WordStar! I'd forgotten that. One of my earliest jobs was writing manuals in WordStar. One day I came in to the office and WordStar was gone, completely replaced by WordPerfect. We all looked at each other, looked at WordPerfect, shrugged, and carried on writing practically as if there had been no interruption. Then six or seven months later, the firm did some deal with Microsoft and we came in one morning to find WordPerfect had been removed and Word installed in its place. Took us the day to figure out how to use it enough to get back to work.
I was living and working in Australia in the late 1980's and recall those lovely Microsoft Manuals that came in a collection box. No idea how they were printed but the smell of those books has stayed with me to date - like sugar covered peardrops and Caramac - you have to be English :-)

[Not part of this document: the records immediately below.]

import Literature.RepresentationTheory.GeneralLinear.SL2TripleCommutant
import HarnessLib

/-!
# The double commutant of an `𝔰𝔩₂`-triple in isotypic position is `K P ⊕ K (1 − P) ⊕ K E ⊕ K F`

Family `hodge`, layer `Literature/RepresentationTheory/GeneralLinear`; THEOREMS ONLY (no definition, no named fact;
D-0026).  Pure linear algebra over a field `K`, NO Hodge theory imported; sequel of `SL2TripleCommutant` (cell
`pub-hodgecm2` (COR-CM) count-neutral lane MT-RANK-FOUR-DIVISORS, seat b27), where it is applied to the complexified Lie
algebra of the Hodge group of a weight-one Hodge structure of Hodge-group rank `3`
(`Motives/HodgeThetaSubalgebraRankThree`).

SETTING (as in `SL2TripleCommutant`).  `W` a `K`-space and `P, E, F ∈ End W`, `α ∈ Kˣ` with
`P² = P`, `P E = E`, `E P = 0`, `P F = 0`, `F P = F`, `E F = α P`, `F E = α (1 − P)` — `W = W₁ ⊕ W₀` (`W₁ = range P`),
`E : W₀ ⥲ W₁`, `F : W₁ ⥲ W₀`: the standard representation of `𝔰𝔩₂ = ⟨2P − 1, E, F⟩` tensored with `W₁`; `C ⊆ End W` the
COMMUTANT of `{P, E, F}` (hypothesis `hC`).

* `corner_eq_smul_of_forall_commute_corner` — a corner element `A = P A P` commuting with every corner element `P u P`
  is `c P` (test against rank-one `u`; the centre of `End(W₁)` is `K`).
* **`exists_eq_of_forall_commute_commutant`** — the DOUBLE COMMUTANT: every `Z ∈ End W` commuting with all of `C`
  is `c₀ P + c₁ (1 − P) + c₂ E + c₃ F`, i.e. lies in the subalgebra `≅ M₂(K)` spanned by `P, 1 − P, E, F` (Schur /
  double centraliser for the simple algebra `M₂(K) ⊗ 1 ⊆ End(std ⊗ W₁)`; proved by hand: the four corners `P Z P`,
  `E Z F`, `P Z F`, `E Z P` commute with every `P u P` because `P u P + α⁻¹ F (P u P) E ∈ C`).

## References
* [FultonHarris1991] W. Fulton, J. Harris, *Representation Theory*, GTM 129 (1991), Lecture 11, §11.1 (isotypic
  `𝔰𝔩₂ℂ`-modules), §6.1.
* [Humphreys1972] J. E. Humphreys, *Introduction to Lie Algebras and Representation Theory*, GTM 9 (1972), §6.1
  (Schur's lemma), §7.2.
-/

namespace Literature.RepresentationTheory.GeneralLinear

universe u v

variable {K : Type u} [Field K] {W : Type v} [AddCommGroup W] [Module K W]

namespace SL2Triple

/-- **A corner element commuting with every corner element is a multiple of `P`**: if `P A = A = A P` and
`A (P u P) = (P u P) A` for all `u ∈ End W`, then `A = c P` (test against the rank-one operators
`u = φ ⊗ x`; the centre of `End(W₁) = P (End W) P` is `K`).  [cite: Humphreys1972, §6.1] -/
theorem corner_eq_smul_of_forall_commute_corner {P A : Module.End K W} (hPA : P * A = A) (hAP : A * P = A)
    (hcomm : ∀ u : Module.End K W, A * (P * u * P) = P * u * P * A) : ∃ c : K, A = c • P := by
  by_cases hP0 : P = 0
  · exact ⟨0, by rw [← hPA, hP0, zero_mul, zero_smul]⟩
  obtain ⟨w₀, hw₀⟩ : ∃ w₀ : W, P w₀ ≠ 0 := by
    by_contra h
    push Not at h
    exact hP0 (LinearMap.ext fun w => by rw [h w, LinearMap.zero_apply])
  obtain ⟨φ₀, hφ₀⟩ : ∃ φ₀ : Module.Dual K W, φ₀ (P w₀) ≠ 0 := by
    by_contra h
    push Not at h
    exact hw₀ ((Module.forall_dual_apply_eq_zero_iff K (P w₀)).1 h)
  refine ⟨(φ₀ (P w₀))⁻¹ * φ₀ (A w₀), LinearMap.ext fun x => ?_⟩
  have h := LinearMap.congr_fun (hcomm (φ₀.smulRight x)) w₀
  simp only [Module.End.mul_apply, LinearMap.smulRight_apply, map_smul] at h
  -- `h : φ₀ (P w₀) • A (P x) = φ₀ (P (A w₀)) • P x`
  have hAPx : A (P x) = A x := by rw [← Module.End.mul_apply, hAP]
  have hPAw : P (A w₀) = A w₀ := by rw [← Module.End.mul_apply, hPA]
  rw [hAPx, hPAw] at h
  rw [LinearMap.smul_apply, mul_smul, ← h, smul_smul, inv_mul_cancel₀ hφ₀, one_smul]

/-- **The double commutant of an `𝔰𝔩₂`-triple in isotypic position is `K P ⊕ K (1 − P) ⊕ K E ⊕ K F`.**  With
`P² = P`, `P E = E`, `E P = 0`, `P F = 0`, `F P = F`, `E F = α P`, `F E = α (1 − P)`, `α ≠ 0` and `C` the commutant of
`{P, E, F}`: every `Z` commuting with all of `C` is `c₀ P + c₁ (1 − P) + c₂ E + c₃ F` (i.e. lies in the algebra
`M₂(K) ⊗ 1` generated by the triple: the four corners `P Z P`, `E Z F`, `P Z F`, `E Z P` are `P`-corner elements
commuting with every `P u P` — test against `T = P u P + α⁻¹ F (P u P) E ∈ C` — hence scalars on `W₁`).
[cite: FultonHarris1991, Lecture 11 (§11.1)] [cite: Humphreys1972, §6.1] -/
theorem exists_eq_of_forall_commute_commutant {P E F : Module.End K W} {α : K} (hα : α ≠ 0)
    (hPP : P * P = P) (hPE : P * E = E) (hEP : E * P = 0) (hPF : P * F = 0) (hFP : F * P = F)
    (hEF : E * F = α • P) (hFE : F * E = α • (1 - P)) {C : Submodule K (Module.End K W)}
    (hC : ∀ T, T ∈ C ↔ T * P = P * T ∧ T * E = E * T ∧ T * F = F * T)
    {Z : Module.End K W} (hZ : ∀ T ∈ C, Z * T = T * Z) :
    ∃ c : Fin 4 → K, Z = c 0 • P + c 1 • (1 - P) + c 2 • E + c 3 • F := by
  -- the test operators `T u = Q u + α⁻¹ F (Q u) E`, `Q u = P u P`
  have hPQ : ∀ u : Module.End K W, P * (P * u * P) = P * u * P := fun u => by
    rw [← mul_assoc, ← mul_assoc, hPP]
  have hQP : ∀ u : Module.End K W, P * u * P * P = P * u * P := fun u => by rw [mul_assoc, hPP]
  have hZT : ∀ u : Module.End K W,
      Z * (P * u * P + α⁻¹ • (F * (P * u * P) * E)) = (P * u * P + α⁻¹ • (F * (P * u * P) * E)) * Z :=
    fun u => hZ _ (mem_commutant_of_corner hα hPE hEP hPF hFP hEF hC (hPQ u) (hQP u))
  -- products of the test operators with `P`, `E`, `F`
  have hTF : ∀ u : Module.End K W, (P * u * P + α⁻¹ • (F * (P * u * P) * E)) * F = F * (P * u * P) := by
    intro u
    rw [add_mul, mul_assoc (P * u) P F, hPF, mul_zero, zero_add, smul_mul_assoc, mul_assoc (F * (P * u * P)) E F,
      hEF, mul_smul_comm, smul_smul, inv_mul_cancel₀ hα, one_smul, mul_assoc F (P * u * P) P, hQP]
  have hET : ∀ u : Module.End K W, E * (P * u * P + α⁻¹ • (F * (P * u * P) * E)) = P * u * P * E := by
    intro u
    rw [mul_add, ← mul_assoc E (P * u) P, ← mul_assoc E P u, hEP, zero_mul, zero_mul, zero_add, mul_smul_comm,
      ← mul_assoc E (F * (P * u * P)) E, ← mul_assoc E F (P * u * P), hEF, smul_mul_assoc, smul_mul_assoc,
      smul_smul, inv_mul_cancel₀ hα, one_smul, hPQ]
  have hPT : ∀ u : Module.End K W, P * (P * u * P + α⁻¹ • (F * (P * u * P) * E)) = P * u * P := by
    intro u
    rw [mul_add, hPQ, mul_smul_comm, ← mul_assoc P (F * (P * u * P)) E, ← mul_assoc P F (P * u * P), hPF,
      zero_mul, zero_mul, smul_zero, add_zero]
  have hTP : ∀ u : Module.End K W, (P * u * P + α⁻¹ • (F * (P * u * P) * E)) * P = P * u * P := by
    intro u
    rw [add_mul, hQP, smul_mul_assoc, mul_assoc (F * (P * u * P)) E P, hEP, mul_zero, smul_zero, add_zero]
  -- the four corners commute with every `P u P`
  have h₁ : ∀ u : Module.End K W, P * Z * P * (P * u * P) = P * u * P * (P * Z * P) := by
    intro u
    set Tu := P * u * P + α⁻¹ • (F * (P * u * P) * E) with hTu
    calc P * Z * P * (P * u * P) = P * Z * (P * (P * u * P)) := by simp only [mul_assoc]
      _ = P * Z * (Tu * P) := by rw [hPQ, hTP]
      _ = P * (Z * Tu) * P := by simp only [mul_assoc]
      _ = P * (Tu * Z) * P := by rw [hZT]
      _ = P * Tu * (Z * P) := by simp only [mul_assoc]
      _ = P * u * P * P * (Z * P) := by rw [hPT, hQP]
      _ = P * u * P * (P * Z * P) := by simp only [mul_assoc]
  have h₂ : ∀ u : Module.End K W, E * Z * F * (P * u * P) = P * u * P * (E * Z * F) := by
    intro u
    set Tu := P * u * P + α⁻¹ • (F * (P * u * P) * E) with hTu
    calc E * Z * F * (P * u * P) = E * Z * (F * (P * u * P)) := by simp only [mul_assoc]
      _ = E * Z * (Tu * F) := by rw [hTF]
      _ = E * (Z * Tu) * F := by simp only [mul_assoc]
      _ = E * (Tu * Z) * F := by rw [hZT]
      _ = E * Tu * (Z * F) := by simp only [mul_assoc]
      _ = P * u * P * E * (Z * F) := by rw [hET]
      _ = P * u * P * (E * Z * F) := by simp only [mul_assoc]
  have h₃ : ∀ u : Module.End K W, P * Z * F * (P * u * P) = P * u * P * (P * Z * F) := by
    intro u
    set Tu := P * u * P + α⁻¹ • (F * (P * u * P) * E) with hTu
    calc P * Z * F * (P * u * P) = P * Z * (F * (P * u * P)) := by simp only [mul_assoc]
      _ = P * Z * (Tu * F) := by rw [hTF]
      _ = P * (Z * Tu) * F := by simp only [mul_assoc]
      _ = P * (Tu * Z) * F := by rw [hZT]
      _ = P * Tu * (Z * F) := by simp only [mul_assoc]
      _ = P * u * P * P * (Z * F) := by rw [hPT, hQP]
      _ = P * u * P * (P * Z * F) := by simp only [mul_assoc]
  have h₄ : ∀ u : Module.End K W, E * Z * P * (P * u * P) = P * u * P * (E * Z * P) := by
    intro u
    set Tu := P * u * P + α⁻¹ • (F * (P * u * P) * E) with hTu
    calc E * Z * P * (P * u * P) = E * Z * (P * (P * u * P)) := by simp only [mul_assoc]
      _ = E * Z * (Tu * P) := by rw [hPQ, hTP]
      _ = E * (Z * Tu) * P := by simp only [mul_assoc]
      _ = E * (Tu * Z) * P := by rw [hZT]
      _ = E * Tu * (Z * P) := by simp only [mul_assoc]
      _ = P * u * P * E * (Z * P) := by rw [hET]
      _ = P * u * P * (E * Z * P) := by simp only [mul_assoc]
  -- hence each corner is a multiple of `P`
  obtain ⟨c₁, hc₁⟩ := corner_eq_smul_of_forall_commute_corner (P := P) (A := P * Z * P)
    (by rw [← mul_assoc, ← mul_assoc, hPP]) (by rw [mul_assoc, hPP]) h₁
  obtain ⟨c₂, hc₂⟩ := corner_eq_smul_of_forall_commute_corner (P := P) (A := E * Z * F)
    (by rw [← mul_assoc, ← mul_assoc, hPE]) (by rw [mul_assoc, hFP]) h₂
  obtain ⟨c₃, hc₃⟩ := corner_eq_smul_of_forall_commute_corner (P := P) (A := P * Z * F)
    (by rw [← mul_assoc, ← mul_assoc, hPP]) (by rw [mul_assoc, hFP]) h₃
  obtain ⟨c₄, hc₄⟩ := corner_eq_smul_of_forall_commute_corner (P := P) (A := E * Z * P)
    (by rw [← mul_assoc, ← mul_assoc, hPE]) (by rw [mul_assoc, hPP]) h₄
  -- reconstruct `Z` from its four blocks, `1 - P = α⁻¹ F E`
  have h1P : (1 - P : Module.End K W) = α⁻¹ • (F * E) := by
    rw [hFE, smul_smul, inv_mul_cancel₀ hα, one_smul]
  have hdecomp : Z = P * Z * P + P * Z * (1 - P) + (1 - P) * Z * P + (1 - P) * Z * (1 - P) := by
    simp only [mul_sub, sub_mul, mul_one, one_mul, mul_assoc]
    abel
  have hb₂ : P * Z * (1 - P) = (α⁻¹ * c₃) • E := by
    rw [h1P, mul_smul_comm, ← mul_assoc (P * Z) F E, hc₃, smul_mul_assoc, hPE, smul_smul]
  have hb₃ : (1 - P) * Z * P = (α⁻¹ * c₄) • F := by
    rw [h1P, smul_mul_assoc, smul_mul_assoc, mul_assoc F E Z, mul_assoc F (E * Z) P, hc₄, mul_smul_comm, hFP,
      smul_smul]
  have hb₄ : (1 - P) * Z * (1 - P) = (α⁻¹ * c₂) • (1 - P) := by
    conv_lhs => rw [h1P]
    rw [smul_mul_assoc, smul_mul_assoc, mul_smul_comm, mul_assoc F E Z, mul_assoc F (E * Z) (F * E),
      ← mul_assoc (E * Z) F E, hc₂, smul_mul_assoc, mul_smul_comm, ← mul_assoc, hFP, hFE, smul_smul, smul_smul,
      smul_smul]
    congr 1
    field_simp
  refine ⟨![c₁, α⁻¹ * c₂, α⁻¹ * c₃, α⁻¹ * c₄], ?_⟩
  simp only [Matrix.cons_val_zero, Matrix.cons_val_one, Matrix.cons_val]
  rw [hdecomp, hc₁, hb₂, hb₃, hb₄]
  abel

end SL2Triple

end Literature.RepresentationTheory.GeneralLinear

I never liked Caramac, I am clearly a failed Englishman. But while I only ever had the one Word manual you see in the poster of this week's video, there was one day when WordPerfect Corporation sent me a pallet of software. All their versions, DOS, Unix, things I'd never heard of, and every one of them with huge volumes of manuals. I wish I still had some, I so enjoyed studying them.
@@WilliamGallagher Indeed. We had Bournville as a special Christmas treat in our stockings and my dear old Mum had a whole bar of Jamaica Rum - very risque in the 70's! :-)
Have you used markdown? I find it really helpful to prevent me messing around with formatting and just focus on the structure of the document. Apps like Ulysses export from it to so many different formats like word, PDF, and HTML and most CMSes can understand it too. It took me a while to get it but once I did. It reminds me of using wordstar back in the day where formatting used codes. It’s not good for tracking changes and commenting - at that point I’d take it into Word. I wrote quite a lot of my PhD thesis in Ulysses and I do rely on markdown to just write when I need to.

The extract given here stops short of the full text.